Which lines run from the start of the data below to the line containing "what is left is"? Set them down exactly, with none added.

Saved data entries:
::::

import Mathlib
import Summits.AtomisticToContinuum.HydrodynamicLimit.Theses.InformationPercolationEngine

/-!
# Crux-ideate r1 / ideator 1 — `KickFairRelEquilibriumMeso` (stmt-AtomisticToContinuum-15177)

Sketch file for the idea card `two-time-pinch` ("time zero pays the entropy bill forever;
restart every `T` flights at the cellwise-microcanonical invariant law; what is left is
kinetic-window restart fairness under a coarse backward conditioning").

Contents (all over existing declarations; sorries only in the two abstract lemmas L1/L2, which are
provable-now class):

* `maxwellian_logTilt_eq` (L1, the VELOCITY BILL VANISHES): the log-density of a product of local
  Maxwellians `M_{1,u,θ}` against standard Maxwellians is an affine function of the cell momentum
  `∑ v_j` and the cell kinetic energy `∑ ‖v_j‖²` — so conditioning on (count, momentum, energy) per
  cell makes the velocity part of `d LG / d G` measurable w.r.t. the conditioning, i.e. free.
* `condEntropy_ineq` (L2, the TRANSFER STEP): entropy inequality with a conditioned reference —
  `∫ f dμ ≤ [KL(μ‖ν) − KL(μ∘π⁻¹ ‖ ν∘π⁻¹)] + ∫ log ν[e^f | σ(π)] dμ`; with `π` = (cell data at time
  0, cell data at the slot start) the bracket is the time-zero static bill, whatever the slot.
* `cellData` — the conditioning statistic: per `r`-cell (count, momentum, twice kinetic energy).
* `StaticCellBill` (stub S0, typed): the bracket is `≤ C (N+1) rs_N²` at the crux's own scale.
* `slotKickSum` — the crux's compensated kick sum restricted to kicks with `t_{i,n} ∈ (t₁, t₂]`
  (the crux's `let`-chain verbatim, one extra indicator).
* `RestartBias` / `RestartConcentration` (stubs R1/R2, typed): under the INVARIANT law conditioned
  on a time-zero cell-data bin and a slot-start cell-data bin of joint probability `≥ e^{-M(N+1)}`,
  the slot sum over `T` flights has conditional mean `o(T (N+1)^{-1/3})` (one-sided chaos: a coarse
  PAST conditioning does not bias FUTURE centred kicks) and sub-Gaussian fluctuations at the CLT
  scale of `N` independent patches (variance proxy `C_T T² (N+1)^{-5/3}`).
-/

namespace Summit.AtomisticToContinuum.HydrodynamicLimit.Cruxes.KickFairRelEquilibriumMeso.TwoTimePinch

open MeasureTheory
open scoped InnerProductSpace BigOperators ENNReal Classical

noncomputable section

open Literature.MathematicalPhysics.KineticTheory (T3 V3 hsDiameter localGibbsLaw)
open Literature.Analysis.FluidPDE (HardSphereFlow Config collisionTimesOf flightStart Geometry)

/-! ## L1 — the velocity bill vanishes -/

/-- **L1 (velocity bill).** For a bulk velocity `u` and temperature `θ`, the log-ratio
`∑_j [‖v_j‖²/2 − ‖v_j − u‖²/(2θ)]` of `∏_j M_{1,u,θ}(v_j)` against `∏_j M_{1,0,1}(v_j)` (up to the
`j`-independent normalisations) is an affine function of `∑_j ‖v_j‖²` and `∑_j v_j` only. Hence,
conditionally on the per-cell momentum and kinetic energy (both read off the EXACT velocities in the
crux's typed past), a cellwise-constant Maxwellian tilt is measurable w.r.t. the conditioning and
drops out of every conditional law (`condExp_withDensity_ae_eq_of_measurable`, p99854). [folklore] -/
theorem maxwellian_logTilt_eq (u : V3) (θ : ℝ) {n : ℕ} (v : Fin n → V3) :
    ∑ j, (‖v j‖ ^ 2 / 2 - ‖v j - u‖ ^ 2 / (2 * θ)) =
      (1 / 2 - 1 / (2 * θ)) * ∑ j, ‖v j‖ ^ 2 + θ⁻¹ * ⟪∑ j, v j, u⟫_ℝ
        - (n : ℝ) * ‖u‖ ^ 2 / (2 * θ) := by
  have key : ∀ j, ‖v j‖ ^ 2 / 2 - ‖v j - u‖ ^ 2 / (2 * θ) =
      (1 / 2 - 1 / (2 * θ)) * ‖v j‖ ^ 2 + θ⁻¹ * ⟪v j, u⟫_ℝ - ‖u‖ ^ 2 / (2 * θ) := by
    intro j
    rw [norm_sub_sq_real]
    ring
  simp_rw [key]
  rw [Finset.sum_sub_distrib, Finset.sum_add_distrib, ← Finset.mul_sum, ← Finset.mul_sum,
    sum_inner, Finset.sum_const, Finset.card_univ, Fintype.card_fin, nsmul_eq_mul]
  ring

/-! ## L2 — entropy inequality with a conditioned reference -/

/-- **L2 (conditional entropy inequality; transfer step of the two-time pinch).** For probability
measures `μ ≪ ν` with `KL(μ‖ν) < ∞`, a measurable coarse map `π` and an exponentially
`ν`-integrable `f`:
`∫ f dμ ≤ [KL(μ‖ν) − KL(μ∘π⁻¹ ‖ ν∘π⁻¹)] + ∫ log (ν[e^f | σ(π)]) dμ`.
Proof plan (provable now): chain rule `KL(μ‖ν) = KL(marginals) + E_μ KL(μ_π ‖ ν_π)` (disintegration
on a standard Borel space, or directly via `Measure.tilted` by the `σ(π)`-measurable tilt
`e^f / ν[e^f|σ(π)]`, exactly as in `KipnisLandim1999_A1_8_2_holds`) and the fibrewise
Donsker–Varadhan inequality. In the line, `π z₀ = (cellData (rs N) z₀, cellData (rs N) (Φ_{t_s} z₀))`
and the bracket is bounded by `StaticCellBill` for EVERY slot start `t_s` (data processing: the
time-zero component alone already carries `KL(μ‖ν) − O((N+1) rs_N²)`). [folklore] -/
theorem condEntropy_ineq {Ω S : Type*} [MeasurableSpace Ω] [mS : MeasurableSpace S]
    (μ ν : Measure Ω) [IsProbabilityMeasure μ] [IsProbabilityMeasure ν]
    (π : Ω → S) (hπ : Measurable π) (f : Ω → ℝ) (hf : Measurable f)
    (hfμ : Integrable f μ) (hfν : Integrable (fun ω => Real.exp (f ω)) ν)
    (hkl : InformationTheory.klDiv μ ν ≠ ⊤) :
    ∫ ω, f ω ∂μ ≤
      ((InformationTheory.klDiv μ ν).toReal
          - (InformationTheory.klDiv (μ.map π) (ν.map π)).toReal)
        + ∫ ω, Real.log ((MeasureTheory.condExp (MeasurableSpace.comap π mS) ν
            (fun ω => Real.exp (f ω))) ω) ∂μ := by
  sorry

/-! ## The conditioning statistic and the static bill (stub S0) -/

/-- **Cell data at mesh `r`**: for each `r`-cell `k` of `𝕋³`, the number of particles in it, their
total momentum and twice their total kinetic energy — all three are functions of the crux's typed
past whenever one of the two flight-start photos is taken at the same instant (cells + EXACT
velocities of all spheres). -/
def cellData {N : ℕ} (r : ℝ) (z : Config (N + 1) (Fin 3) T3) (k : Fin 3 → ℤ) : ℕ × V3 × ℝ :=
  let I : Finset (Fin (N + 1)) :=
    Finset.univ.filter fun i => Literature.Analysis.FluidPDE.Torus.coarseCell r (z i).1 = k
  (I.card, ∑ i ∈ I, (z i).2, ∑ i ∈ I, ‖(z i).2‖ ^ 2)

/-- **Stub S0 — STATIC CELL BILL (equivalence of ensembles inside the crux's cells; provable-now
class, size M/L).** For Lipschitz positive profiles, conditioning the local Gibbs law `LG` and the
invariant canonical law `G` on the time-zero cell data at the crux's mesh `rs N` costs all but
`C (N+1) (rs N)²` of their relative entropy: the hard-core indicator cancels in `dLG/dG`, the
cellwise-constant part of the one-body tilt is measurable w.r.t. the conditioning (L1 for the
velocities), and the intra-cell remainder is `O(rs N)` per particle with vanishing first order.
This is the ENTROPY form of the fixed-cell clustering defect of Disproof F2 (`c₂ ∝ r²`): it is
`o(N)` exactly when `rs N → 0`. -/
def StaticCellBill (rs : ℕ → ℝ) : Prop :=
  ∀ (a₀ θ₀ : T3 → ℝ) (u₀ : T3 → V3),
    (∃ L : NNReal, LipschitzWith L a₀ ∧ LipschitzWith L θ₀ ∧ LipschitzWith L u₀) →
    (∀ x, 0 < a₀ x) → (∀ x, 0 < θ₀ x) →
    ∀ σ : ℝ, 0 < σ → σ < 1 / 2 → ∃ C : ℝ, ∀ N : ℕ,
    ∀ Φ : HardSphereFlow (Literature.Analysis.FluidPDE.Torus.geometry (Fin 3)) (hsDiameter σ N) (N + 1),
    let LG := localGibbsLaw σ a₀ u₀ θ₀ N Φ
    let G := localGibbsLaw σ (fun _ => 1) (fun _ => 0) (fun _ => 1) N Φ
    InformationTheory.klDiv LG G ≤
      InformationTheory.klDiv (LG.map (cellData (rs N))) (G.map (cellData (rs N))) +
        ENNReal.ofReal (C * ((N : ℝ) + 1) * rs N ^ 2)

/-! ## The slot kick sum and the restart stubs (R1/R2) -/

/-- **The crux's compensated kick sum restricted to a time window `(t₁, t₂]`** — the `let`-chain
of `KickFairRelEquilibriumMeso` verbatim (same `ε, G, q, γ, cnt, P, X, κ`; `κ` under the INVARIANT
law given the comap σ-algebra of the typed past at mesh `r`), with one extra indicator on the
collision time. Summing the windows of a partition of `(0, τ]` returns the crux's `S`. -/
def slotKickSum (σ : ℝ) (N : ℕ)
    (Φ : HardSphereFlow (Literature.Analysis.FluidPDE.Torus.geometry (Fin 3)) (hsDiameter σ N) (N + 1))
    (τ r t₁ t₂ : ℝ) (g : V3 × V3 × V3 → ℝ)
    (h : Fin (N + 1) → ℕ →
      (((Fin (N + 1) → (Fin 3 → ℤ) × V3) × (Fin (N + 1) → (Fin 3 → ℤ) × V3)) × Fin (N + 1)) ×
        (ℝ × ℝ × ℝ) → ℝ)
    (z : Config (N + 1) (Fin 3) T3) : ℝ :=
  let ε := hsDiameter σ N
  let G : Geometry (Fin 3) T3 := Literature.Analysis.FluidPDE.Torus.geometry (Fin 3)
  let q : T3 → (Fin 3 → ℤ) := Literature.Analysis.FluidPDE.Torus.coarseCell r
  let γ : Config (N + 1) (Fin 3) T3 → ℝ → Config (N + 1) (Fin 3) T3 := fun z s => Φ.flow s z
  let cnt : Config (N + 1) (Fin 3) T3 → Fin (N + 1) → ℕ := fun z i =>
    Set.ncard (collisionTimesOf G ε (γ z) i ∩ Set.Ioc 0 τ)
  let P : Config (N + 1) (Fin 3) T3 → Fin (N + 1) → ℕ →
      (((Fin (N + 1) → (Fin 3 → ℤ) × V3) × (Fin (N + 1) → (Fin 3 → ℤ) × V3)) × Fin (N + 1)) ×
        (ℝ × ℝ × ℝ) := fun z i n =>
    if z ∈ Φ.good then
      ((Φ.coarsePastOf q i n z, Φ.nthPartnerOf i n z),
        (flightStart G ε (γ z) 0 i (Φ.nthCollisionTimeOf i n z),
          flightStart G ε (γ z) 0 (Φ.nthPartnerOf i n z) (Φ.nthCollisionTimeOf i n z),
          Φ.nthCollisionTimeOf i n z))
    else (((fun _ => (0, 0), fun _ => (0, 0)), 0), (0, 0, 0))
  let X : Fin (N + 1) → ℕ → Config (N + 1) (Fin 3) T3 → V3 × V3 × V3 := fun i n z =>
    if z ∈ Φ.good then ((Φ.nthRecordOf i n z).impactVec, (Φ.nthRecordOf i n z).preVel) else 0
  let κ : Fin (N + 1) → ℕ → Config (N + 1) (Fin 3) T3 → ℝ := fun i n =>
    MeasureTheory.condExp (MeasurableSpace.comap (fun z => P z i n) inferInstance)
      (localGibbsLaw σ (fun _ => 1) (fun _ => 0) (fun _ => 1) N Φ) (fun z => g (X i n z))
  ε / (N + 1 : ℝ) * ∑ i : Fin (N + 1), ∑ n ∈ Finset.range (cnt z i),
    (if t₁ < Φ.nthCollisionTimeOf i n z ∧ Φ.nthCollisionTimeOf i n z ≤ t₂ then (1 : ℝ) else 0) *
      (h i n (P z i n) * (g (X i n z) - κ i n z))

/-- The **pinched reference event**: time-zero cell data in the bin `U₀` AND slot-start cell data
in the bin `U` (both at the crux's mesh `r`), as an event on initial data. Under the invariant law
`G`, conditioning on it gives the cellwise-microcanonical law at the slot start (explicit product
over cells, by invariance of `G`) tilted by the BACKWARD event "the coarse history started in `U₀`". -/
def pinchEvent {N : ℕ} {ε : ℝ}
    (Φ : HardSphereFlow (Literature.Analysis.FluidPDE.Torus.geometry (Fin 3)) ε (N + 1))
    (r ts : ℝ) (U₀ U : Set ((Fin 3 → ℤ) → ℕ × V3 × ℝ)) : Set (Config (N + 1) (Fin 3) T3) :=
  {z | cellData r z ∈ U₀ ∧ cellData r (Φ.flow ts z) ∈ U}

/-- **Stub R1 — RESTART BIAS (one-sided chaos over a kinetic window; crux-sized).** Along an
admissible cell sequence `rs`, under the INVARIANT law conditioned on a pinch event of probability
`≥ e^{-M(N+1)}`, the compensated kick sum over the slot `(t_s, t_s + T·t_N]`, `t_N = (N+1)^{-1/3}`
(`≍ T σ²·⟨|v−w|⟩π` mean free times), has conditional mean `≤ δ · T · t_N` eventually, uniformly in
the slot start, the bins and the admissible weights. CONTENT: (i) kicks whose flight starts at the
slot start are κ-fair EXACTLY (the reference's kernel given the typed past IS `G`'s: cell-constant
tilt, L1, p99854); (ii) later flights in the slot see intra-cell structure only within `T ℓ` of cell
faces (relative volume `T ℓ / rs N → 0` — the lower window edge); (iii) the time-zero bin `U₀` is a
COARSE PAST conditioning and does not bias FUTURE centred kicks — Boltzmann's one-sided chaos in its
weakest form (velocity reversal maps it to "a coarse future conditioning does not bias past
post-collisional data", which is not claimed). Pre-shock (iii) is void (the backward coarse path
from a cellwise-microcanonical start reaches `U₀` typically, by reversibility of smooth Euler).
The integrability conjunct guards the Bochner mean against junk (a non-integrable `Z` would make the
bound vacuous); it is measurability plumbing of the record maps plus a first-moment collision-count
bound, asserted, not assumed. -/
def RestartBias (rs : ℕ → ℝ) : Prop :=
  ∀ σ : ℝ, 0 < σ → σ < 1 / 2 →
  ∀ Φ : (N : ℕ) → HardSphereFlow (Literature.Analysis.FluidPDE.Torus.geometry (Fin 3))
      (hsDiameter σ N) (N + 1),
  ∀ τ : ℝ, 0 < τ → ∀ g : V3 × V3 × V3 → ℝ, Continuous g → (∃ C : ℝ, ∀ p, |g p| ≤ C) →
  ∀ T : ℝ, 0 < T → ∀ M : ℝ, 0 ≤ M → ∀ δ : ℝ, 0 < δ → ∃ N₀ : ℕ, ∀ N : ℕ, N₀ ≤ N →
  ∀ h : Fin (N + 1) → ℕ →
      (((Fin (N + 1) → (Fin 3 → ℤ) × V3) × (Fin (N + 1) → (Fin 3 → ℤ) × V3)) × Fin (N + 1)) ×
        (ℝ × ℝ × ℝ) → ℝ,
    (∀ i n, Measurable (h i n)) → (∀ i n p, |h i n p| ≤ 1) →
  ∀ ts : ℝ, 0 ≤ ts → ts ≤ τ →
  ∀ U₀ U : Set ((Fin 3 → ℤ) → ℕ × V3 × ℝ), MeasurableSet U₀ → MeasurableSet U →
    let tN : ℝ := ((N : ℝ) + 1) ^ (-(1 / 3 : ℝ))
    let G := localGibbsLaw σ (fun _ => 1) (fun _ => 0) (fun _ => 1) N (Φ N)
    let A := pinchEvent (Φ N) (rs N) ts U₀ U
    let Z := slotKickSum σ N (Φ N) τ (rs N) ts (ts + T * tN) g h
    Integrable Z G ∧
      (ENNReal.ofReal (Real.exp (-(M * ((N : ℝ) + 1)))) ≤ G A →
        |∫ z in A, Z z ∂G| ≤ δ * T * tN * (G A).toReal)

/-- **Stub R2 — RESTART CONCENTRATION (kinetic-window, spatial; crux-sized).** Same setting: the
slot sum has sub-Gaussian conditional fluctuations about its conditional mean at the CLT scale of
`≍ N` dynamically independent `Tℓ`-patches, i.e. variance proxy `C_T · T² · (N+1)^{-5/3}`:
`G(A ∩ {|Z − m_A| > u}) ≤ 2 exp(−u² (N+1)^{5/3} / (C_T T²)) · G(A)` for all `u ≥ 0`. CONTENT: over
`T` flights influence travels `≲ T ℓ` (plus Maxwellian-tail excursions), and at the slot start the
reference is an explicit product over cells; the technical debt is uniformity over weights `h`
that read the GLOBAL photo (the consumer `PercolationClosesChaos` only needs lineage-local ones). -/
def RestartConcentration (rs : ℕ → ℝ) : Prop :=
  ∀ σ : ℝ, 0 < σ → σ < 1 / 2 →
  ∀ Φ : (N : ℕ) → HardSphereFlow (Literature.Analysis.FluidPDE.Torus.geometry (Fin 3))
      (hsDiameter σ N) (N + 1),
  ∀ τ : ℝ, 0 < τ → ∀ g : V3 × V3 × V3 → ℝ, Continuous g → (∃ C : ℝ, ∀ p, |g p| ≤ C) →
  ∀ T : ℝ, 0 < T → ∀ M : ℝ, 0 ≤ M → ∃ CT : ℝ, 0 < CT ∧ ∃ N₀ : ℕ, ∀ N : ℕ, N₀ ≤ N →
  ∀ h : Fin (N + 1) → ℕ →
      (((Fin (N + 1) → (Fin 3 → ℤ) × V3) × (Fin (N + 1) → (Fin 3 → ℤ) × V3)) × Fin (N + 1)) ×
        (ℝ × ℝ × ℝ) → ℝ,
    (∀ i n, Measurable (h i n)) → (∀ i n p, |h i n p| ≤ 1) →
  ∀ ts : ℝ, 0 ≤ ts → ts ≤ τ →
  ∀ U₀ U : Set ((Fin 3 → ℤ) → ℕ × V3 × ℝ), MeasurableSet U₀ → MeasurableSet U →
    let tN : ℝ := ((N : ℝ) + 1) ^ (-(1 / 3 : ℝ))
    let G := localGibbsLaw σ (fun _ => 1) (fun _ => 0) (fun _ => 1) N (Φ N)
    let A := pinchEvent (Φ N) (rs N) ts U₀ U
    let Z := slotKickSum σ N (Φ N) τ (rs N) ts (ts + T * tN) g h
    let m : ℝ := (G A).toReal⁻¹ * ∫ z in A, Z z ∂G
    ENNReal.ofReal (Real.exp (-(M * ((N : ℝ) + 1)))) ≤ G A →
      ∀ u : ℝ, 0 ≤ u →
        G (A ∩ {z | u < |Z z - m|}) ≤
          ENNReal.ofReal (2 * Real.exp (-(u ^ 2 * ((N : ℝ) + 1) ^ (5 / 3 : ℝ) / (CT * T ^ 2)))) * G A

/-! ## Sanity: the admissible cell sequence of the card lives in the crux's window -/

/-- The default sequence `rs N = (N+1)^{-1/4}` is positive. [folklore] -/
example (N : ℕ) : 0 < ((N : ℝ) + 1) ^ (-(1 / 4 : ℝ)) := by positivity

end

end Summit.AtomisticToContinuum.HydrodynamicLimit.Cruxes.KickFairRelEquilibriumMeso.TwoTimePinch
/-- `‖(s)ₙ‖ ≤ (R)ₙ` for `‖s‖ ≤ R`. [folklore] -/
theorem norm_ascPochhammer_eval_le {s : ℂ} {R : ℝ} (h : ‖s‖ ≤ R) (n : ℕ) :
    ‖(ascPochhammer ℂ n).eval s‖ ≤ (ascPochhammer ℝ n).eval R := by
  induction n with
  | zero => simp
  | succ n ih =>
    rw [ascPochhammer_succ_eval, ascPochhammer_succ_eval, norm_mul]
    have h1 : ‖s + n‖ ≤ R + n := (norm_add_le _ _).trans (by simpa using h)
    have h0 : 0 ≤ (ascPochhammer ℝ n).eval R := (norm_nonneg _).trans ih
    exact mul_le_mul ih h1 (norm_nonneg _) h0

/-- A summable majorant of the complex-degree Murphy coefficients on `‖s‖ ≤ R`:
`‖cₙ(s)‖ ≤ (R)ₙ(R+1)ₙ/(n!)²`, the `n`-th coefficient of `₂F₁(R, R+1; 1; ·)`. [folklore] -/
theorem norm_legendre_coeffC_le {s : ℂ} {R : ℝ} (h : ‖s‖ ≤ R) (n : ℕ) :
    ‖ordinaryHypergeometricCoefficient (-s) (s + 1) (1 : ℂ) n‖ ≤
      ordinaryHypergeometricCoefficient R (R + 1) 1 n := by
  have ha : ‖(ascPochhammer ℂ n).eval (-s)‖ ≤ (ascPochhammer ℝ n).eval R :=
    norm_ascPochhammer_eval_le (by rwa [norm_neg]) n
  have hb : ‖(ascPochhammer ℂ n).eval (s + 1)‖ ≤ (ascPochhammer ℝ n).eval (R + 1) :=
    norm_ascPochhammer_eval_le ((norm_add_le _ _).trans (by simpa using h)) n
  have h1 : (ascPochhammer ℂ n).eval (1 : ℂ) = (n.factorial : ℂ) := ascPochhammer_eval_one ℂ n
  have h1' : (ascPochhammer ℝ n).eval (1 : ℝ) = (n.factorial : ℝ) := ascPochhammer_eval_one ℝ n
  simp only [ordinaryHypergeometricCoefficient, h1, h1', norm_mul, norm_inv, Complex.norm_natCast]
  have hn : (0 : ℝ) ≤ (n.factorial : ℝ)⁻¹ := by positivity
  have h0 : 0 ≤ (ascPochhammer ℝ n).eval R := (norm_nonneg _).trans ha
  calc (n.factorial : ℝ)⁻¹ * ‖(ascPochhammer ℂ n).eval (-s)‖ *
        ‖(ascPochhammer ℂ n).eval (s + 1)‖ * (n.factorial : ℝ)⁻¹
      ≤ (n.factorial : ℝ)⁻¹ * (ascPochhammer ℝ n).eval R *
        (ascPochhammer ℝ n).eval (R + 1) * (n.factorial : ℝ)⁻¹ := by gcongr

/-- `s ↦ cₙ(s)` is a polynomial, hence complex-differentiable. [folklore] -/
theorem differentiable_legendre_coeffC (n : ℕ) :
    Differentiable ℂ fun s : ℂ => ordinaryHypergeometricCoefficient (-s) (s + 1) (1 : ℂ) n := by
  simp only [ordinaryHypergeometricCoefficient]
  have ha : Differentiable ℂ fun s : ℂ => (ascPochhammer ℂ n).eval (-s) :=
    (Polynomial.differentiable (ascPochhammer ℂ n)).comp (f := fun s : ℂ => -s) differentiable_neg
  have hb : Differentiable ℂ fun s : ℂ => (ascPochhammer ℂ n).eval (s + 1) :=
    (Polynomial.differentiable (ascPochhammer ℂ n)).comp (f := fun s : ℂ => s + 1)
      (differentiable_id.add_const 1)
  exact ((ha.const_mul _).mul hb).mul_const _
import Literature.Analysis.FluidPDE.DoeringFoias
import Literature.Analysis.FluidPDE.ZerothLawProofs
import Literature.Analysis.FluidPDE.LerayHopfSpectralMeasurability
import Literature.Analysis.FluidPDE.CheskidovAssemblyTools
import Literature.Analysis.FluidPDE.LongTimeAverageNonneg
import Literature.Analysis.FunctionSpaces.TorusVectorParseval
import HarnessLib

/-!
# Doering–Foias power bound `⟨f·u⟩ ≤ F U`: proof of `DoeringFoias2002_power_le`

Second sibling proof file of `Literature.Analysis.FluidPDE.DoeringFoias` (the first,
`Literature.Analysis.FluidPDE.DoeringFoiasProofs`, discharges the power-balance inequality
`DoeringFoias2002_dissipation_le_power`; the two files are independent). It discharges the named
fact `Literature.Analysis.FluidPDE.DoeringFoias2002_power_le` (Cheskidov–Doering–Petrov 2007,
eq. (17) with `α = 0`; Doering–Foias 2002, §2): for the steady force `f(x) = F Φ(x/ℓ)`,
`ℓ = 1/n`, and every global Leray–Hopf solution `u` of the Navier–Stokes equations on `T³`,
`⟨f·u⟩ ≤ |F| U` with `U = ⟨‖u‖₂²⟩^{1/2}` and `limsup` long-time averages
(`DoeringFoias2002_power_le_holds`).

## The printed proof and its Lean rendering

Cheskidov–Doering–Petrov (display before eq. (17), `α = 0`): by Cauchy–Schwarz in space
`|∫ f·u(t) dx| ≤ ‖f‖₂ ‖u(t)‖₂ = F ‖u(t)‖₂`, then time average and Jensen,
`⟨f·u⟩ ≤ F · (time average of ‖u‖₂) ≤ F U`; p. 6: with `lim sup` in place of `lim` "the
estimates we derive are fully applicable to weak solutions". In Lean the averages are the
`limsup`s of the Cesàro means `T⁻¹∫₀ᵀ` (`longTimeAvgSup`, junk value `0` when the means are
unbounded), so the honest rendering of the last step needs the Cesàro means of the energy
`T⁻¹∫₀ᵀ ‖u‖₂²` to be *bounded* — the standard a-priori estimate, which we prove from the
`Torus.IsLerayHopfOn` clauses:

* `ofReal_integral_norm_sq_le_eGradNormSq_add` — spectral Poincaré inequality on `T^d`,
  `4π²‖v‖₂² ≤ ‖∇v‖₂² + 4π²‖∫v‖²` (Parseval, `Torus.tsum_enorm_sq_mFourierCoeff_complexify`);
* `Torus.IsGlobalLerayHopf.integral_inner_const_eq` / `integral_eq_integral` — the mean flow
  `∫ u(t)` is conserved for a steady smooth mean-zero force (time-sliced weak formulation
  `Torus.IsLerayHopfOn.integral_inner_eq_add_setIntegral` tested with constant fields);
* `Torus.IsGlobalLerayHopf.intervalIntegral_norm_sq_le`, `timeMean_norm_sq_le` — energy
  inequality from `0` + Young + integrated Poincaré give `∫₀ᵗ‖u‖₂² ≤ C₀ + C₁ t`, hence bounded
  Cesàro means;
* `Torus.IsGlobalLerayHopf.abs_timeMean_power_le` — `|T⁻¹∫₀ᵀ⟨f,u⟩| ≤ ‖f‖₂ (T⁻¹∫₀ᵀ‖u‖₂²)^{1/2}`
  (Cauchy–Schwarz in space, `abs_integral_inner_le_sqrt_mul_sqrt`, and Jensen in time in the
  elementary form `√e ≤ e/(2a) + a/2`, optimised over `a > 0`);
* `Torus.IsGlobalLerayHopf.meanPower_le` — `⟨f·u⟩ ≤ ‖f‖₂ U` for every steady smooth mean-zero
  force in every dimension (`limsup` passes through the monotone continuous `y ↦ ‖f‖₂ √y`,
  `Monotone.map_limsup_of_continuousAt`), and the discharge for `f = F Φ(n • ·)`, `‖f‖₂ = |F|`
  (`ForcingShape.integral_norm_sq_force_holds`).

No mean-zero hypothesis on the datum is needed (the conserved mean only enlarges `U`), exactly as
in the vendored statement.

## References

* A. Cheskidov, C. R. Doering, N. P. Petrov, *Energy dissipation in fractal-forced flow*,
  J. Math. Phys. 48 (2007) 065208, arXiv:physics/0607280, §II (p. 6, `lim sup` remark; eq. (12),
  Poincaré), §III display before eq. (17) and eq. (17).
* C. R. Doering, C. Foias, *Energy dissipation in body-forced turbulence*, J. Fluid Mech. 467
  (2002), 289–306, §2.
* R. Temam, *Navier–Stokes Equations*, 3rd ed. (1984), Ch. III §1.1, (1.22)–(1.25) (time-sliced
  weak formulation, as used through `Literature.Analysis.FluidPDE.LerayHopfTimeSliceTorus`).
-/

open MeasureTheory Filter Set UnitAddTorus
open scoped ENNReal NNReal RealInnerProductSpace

::::

ANSWER TO THE EXERCISE:
import Mathlib
import Summits.AtomisticToContinuum.HydrodynamicLimit.Theses.InformationPercolationEngine

/-!
# Crux-ideate r1 / ideator 1 — `KickFairRelEquilibriumMeso` (stmt-AtomisticToContinuum-15177)

Sketch file for the idea card `two-time-pinch` ("time zero pays the entropy bill forever;
restart every `T` flights at the cellwise-microcanonical invariant law; what is left is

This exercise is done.